Records to use:
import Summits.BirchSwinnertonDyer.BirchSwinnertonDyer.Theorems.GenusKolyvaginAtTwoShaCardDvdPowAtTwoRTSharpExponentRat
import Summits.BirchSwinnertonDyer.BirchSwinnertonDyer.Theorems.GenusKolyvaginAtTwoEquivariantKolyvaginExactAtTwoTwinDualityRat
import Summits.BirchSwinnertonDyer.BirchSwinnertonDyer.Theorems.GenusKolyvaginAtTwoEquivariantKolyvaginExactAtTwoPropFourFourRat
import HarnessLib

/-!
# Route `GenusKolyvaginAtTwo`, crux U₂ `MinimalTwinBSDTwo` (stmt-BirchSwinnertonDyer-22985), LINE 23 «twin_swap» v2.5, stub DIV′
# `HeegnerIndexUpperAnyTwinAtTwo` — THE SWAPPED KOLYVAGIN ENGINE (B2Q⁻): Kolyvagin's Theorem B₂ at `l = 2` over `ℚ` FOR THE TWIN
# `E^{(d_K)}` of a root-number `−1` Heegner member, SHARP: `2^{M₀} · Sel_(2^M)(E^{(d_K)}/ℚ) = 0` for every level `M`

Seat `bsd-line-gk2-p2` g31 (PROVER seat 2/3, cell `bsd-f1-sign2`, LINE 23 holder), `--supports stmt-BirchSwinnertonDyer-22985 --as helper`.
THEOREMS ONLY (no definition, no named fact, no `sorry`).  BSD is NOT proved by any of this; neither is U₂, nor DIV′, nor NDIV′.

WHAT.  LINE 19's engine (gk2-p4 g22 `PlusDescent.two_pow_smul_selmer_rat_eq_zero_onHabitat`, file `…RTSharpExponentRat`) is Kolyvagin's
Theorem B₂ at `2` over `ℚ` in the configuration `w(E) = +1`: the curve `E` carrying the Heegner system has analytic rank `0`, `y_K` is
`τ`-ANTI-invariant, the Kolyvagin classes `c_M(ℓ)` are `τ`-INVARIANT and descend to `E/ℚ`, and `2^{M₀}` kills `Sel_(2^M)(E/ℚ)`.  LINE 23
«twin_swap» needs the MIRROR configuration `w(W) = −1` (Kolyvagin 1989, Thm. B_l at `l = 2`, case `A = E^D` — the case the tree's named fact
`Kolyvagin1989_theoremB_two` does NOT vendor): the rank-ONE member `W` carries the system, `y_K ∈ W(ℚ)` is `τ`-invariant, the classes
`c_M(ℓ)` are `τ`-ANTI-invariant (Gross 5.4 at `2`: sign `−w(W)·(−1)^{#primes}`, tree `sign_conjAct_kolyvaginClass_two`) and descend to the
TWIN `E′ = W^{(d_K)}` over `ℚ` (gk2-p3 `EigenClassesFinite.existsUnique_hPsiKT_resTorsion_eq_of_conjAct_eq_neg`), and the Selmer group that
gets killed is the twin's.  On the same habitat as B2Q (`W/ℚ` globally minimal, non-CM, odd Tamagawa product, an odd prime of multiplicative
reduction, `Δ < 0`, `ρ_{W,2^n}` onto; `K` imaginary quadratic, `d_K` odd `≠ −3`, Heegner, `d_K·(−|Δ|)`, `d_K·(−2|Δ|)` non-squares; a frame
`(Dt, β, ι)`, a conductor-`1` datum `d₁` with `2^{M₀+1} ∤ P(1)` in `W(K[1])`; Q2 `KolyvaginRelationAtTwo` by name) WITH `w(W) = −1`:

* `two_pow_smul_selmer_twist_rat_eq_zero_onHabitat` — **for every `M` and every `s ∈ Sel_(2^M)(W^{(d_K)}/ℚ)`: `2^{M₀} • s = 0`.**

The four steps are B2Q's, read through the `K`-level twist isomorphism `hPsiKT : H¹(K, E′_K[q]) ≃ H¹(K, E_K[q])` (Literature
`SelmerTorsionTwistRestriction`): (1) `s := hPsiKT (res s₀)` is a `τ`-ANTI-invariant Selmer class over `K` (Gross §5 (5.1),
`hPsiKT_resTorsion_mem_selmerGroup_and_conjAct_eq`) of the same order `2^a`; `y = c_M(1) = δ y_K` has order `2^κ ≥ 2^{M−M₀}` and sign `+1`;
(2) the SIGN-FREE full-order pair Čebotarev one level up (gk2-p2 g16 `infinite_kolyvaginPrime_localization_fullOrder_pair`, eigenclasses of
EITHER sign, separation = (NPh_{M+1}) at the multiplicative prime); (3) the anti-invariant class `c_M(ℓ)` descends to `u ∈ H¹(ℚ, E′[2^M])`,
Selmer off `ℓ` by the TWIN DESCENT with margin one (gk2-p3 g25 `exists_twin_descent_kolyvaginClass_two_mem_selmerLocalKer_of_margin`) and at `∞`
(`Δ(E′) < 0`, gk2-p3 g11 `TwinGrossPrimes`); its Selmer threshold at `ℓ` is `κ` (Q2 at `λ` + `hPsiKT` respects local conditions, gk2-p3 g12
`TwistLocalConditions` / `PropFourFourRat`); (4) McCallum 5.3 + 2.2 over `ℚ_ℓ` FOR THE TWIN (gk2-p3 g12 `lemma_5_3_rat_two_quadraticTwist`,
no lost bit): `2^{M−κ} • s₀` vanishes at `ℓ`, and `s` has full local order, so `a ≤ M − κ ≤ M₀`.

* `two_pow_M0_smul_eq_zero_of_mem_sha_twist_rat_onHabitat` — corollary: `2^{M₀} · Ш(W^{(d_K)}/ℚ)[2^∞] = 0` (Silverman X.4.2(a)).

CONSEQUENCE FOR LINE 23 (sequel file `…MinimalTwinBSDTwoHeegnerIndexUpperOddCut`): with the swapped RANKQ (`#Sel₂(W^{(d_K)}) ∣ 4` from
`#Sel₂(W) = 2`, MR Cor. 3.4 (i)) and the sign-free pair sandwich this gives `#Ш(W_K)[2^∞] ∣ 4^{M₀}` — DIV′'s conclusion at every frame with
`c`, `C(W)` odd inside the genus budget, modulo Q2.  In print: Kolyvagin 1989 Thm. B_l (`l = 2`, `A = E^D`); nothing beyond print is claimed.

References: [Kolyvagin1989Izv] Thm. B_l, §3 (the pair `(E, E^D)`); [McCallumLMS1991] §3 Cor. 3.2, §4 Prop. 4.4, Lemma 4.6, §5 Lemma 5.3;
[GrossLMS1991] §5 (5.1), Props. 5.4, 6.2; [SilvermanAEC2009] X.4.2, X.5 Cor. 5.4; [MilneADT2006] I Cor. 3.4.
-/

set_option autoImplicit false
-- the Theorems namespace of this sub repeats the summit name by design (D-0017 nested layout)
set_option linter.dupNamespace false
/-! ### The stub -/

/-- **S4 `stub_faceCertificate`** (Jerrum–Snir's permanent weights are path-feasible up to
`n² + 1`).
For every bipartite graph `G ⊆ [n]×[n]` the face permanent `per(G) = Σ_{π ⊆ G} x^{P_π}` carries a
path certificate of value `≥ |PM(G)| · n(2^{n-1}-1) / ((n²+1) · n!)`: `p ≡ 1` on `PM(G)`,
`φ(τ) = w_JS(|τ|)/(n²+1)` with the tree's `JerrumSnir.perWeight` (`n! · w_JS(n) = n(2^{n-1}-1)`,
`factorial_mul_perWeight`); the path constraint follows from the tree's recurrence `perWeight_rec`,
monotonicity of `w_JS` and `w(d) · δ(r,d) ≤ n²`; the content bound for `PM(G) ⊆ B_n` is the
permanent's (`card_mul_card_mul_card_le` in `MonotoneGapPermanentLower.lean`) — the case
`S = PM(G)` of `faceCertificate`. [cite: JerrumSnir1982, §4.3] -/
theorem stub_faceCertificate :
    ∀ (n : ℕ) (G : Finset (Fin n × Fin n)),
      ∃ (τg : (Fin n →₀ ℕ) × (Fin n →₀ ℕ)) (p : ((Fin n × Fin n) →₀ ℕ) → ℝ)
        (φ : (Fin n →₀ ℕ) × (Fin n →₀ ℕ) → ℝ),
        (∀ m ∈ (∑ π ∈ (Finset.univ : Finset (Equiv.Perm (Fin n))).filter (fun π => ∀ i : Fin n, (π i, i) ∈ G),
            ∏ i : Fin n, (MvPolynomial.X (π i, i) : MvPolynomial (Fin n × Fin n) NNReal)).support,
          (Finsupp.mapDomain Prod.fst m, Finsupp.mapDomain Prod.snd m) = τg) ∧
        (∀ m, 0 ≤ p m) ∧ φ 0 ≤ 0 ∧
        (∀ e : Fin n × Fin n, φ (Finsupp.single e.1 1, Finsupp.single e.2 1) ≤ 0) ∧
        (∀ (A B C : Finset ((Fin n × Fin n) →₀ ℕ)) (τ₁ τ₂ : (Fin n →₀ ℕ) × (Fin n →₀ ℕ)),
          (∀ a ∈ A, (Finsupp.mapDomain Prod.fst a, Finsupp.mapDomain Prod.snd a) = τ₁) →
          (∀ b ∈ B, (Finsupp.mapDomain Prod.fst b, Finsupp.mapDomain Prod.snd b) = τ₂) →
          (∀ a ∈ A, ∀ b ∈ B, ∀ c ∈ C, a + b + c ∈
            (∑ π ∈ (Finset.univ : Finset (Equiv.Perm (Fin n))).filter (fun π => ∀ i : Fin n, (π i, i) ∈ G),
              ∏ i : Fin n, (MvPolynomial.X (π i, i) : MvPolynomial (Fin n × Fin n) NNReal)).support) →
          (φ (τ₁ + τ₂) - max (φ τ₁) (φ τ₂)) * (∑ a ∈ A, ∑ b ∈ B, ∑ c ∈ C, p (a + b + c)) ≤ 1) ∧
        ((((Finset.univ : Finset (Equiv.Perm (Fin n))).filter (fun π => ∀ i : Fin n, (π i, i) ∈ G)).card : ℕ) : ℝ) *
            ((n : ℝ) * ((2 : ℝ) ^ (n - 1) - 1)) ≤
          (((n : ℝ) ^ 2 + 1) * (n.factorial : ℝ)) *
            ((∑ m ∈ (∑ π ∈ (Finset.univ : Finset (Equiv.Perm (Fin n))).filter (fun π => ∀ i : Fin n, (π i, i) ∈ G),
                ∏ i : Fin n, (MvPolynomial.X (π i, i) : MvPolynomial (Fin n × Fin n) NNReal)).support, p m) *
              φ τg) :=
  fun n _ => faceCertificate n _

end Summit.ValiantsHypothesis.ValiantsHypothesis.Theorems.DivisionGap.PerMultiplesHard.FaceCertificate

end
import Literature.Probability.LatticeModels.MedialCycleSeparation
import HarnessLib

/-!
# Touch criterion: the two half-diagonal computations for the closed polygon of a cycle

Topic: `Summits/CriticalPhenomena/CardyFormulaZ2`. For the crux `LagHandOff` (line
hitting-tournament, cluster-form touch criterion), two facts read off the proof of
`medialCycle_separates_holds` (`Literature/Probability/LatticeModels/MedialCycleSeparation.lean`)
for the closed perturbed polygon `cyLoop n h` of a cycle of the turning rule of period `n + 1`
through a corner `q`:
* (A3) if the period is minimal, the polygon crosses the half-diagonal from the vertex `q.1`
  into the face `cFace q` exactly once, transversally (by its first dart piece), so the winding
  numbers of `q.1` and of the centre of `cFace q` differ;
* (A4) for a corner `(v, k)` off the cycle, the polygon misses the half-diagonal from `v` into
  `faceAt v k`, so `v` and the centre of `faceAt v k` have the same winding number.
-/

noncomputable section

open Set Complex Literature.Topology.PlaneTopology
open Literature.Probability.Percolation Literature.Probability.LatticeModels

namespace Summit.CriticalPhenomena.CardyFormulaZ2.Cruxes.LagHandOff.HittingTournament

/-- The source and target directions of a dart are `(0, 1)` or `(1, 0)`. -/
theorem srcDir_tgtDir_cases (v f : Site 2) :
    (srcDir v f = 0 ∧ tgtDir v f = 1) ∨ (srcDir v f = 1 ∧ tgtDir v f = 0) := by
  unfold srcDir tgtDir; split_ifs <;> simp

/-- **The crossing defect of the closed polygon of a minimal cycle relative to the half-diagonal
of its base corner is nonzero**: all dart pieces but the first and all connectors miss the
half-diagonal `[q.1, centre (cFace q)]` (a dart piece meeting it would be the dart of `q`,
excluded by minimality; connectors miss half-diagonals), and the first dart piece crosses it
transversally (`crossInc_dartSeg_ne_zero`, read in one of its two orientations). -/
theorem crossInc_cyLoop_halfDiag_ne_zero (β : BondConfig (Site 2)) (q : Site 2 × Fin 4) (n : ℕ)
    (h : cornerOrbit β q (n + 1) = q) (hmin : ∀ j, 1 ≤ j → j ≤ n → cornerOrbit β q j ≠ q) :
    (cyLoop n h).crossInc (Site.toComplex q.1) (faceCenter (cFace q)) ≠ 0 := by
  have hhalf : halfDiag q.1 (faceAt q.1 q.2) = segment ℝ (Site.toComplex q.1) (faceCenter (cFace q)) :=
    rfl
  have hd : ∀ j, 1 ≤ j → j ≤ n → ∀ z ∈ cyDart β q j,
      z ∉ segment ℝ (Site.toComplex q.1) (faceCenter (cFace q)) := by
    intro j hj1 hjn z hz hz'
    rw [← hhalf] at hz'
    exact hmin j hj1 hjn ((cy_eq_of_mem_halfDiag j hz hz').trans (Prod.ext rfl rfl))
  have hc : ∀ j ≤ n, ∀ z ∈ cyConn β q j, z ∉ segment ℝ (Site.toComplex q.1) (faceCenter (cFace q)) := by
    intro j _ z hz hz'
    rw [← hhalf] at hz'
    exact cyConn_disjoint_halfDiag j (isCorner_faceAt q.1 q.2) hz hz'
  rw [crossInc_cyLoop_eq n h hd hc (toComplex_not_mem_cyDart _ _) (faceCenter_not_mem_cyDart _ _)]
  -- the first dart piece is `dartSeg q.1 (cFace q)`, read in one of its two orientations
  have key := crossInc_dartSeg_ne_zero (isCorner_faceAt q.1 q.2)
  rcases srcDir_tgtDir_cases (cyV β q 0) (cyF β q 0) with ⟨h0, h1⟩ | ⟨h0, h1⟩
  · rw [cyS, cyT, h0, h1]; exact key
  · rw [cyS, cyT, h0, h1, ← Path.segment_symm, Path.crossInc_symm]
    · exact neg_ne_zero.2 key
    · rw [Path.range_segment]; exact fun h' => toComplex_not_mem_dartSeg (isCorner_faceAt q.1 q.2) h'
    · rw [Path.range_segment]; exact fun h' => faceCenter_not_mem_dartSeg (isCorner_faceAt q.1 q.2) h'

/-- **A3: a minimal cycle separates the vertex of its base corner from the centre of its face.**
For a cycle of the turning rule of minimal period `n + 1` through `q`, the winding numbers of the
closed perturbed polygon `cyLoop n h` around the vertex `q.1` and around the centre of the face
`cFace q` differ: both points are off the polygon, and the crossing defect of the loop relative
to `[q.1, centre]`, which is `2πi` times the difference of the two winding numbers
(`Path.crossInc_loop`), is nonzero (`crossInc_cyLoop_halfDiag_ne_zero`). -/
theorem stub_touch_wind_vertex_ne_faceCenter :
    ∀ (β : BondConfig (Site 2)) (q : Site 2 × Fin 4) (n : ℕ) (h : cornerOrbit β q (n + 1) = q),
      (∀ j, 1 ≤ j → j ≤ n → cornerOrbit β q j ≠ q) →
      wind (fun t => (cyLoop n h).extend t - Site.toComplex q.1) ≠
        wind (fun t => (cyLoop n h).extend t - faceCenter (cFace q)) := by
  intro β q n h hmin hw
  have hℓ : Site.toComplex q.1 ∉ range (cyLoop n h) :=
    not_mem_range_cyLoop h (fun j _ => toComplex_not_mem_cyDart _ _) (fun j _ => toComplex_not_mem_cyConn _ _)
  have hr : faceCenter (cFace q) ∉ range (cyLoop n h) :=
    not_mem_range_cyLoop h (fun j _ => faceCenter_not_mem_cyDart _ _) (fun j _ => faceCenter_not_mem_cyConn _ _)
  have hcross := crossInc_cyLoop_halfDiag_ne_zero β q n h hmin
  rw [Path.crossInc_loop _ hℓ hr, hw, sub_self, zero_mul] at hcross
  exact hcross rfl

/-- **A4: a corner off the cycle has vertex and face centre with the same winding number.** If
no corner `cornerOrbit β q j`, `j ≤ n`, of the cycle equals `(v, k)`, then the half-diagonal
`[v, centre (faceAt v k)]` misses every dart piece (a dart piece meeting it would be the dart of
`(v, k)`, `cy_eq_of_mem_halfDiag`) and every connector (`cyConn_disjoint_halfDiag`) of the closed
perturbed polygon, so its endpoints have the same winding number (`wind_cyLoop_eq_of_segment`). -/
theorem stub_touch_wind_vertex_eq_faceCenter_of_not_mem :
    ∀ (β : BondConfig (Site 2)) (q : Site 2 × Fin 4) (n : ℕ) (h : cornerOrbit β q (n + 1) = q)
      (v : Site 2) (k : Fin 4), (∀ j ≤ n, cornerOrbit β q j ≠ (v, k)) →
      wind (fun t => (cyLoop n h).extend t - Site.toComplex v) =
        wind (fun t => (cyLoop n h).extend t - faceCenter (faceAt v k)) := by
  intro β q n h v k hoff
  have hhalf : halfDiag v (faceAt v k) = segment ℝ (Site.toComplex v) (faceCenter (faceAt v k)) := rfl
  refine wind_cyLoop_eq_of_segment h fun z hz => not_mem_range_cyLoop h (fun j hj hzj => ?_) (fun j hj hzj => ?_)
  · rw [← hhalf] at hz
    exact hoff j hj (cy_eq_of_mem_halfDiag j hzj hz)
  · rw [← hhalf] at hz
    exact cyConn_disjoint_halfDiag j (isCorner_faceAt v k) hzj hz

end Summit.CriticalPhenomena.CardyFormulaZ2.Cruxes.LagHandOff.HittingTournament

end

Exercise: Of the entries above, repeat exactly the lines between the line with "perturbed polygon, so" and the line with "intro β q n h v k hoff", inclusive, and no others.

Worked solution:
perturbed polygon, so its endpoints have the same winding number (`wind_cyLoop_eq_of_segment`). -/
theorem stub_touch_wind_vertex_eq_faceCenter_of_not_mem :
    ∀ (β : BondConfig (Site 2)) (q : Site 2 × Fin 4) (n : ℕ) (h : cornerOrbit β q (n + 1) = q)
      (v : Site 2) (k : Fin 4), (∀ j ≤ n, cornerOrbit β q j ≠ (v, k)) →
      wind (fun t => (cyLoop n h).extend t - Site.toComplex v) =
        wind (fun t => (cyLoop n h).extend t - faceCenter (faceAt v k)) := by
  intro β q n h v k hoff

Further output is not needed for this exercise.